- **EXERCISE GOAL**
If a line in the listing below includes the word "sibling", pick it out.

- **RECORDS FOR THIS TASK**
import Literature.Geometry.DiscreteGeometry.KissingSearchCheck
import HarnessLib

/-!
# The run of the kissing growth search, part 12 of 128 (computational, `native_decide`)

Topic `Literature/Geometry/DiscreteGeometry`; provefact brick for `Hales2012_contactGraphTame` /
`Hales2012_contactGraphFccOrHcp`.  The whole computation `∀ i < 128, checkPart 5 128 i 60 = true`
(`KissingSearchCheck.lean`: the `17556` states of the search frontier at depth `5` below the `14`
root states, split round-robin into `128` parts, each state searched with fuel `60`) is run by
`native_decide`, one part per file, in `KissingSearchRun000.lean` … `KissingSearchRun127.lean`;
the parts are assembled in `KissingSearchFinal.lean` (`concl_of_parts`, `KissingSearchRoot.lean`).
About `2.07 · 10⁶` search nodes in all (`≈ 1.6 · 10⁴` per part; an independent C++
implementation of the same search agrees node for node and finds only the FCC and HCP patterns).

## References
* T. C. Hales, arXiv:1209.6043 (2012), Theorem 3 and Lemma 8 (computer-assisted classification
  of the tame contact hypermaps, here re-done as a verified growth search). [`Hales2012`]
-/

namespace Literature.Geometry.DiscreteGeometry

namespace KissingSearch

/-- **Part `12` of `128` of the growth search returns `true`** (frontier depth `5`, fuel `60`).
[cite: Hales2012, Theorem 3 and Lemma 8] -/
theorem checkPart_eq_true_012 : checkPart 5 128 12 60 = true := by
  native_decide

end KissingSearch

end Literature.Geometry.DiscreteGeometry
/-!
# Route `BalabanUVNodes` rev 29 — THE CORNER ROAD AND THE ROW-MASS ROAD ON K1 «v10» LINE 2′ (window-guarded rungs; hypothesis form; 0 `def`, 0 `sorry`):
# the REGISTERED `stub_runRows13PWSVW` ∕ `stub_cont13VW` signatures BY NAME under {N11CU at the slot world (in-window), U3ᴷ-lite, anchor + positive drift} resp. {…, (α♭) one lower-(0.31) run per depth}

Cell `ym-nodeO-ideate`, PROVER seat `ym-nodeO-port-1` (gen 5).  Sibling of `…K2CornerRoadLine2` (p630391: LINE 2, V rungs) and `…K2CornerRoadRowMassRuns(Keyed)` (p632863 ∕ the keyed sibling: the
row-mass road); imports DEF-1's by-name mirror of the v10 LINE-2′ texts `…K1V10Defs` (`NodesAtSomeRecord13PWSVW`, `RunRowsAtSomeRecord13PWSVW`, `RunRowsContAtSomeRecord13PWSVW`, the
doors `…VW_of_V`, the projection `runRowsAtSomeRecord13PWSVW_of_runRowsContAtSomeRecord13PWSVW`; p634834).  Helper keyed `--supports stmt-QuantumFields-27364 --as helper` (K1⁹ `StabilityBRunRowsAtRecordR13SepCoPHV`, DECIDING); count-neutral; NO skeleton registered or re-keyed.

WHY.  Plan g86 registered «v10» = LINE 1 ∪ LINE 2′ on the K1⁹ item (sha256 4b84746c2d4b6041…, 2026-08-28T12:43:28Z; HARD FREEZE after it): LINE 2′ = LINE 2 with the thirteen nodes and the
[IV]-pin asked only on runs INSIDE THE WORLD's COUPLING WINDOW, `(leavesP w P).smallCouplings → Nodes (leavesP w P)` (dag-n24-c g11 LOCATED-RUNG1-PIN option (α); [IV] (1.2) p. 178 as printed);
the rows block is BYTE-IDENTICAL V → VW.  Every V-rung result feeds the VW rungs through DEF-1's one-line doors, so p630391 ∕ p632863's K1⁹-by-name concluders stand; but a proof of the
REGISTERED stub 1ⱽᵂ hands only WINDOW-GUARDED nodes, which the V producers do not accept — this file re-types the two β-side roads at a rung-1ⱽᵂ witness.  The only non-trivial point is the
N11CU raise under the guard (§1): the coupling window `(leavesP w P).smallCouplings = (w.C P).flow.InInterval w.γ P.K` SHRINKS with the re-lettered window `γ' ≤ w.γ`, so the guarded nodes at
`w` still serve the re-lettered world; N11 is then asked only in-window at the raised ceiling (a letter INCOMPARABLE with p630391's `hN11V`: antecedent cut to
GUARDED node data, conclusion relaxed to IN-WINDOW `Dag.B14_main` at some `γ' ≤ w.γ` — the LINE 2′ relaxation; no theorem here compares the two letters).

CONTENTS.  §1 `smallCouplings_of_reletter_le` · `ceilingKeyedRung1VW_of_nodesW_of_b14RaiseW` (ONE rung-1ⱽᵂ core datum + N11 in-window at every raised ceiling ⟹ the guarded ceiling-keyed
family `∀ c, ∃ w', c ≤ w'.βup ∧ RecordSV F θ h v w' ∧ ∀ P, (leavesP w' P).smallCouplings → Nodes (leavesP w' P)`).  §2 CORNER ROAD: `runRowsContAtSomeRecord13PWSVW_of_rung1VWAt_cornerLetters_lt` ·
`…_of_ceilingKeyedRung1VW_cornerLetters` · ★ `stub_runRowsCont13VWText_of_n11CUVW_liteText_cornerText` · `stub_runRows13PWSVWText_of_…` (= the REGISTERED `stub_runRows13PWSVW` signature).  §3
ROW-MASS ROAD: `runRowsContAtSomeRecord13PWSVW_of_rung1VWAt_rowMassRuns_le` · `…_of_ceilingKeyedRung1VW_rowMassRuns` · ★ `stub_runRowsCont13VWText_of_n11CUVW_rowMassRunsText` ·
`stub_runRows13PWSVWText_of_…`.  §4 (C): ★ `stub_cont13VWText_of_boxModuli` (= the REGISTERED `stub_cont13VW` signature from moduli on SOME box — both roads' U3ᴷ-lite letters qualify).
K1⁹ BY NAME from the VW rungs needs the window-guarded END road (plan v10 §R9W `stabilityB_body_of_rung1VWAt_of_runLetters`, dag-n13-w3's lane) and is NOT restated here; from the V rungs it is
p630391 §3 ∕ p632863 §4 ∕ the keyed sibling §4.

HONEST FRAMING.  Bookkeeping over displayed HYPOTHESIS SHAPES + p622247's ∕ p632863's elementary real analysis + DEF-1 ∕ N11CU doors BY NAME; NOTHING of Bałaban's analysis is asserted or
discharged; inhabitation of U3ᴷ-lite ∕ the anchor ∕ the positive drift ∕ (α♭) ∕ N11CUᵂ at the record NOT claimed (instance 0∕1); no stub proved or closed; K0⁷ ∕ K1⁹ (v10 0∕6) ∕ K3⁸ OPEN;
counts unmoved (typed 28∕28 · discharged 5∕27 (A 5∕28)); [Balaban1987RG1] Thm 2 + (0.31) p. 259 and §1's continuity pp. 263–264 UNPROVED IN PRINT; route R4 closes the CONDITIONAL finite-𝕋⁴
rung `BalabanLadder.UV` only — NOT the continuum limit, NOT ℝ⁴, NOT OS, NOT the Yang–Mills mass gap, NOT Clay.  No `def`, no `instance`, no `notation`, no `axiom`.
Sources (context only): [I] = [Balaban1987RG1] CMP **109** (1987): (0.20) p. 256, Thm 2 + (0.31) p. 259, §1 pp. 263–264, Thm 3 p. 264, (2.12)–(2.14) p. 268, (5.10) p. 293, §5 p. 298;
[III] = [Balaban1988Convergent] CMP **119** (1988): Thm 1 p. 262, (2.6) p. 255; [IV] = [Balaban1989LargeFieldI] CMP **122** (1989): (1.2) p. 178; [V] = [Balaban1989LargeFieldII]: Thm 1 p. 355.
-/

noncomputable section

- **EXPECTED ANSWER**
Cell `ym-nodeO-ideate`, PROVER seat `ym-nodeO-port-1` (gen 5).  Sibling of `…K2CornerRoadLine2` (p630391: LINE 2, V rungs) and `…K2CornerRoadRowMassRuns(Keyed)` (p632863 ∕ the keyed sibling: the
p630391 §3 ∕ p632863 §4 ∕ the keyed sibling §4.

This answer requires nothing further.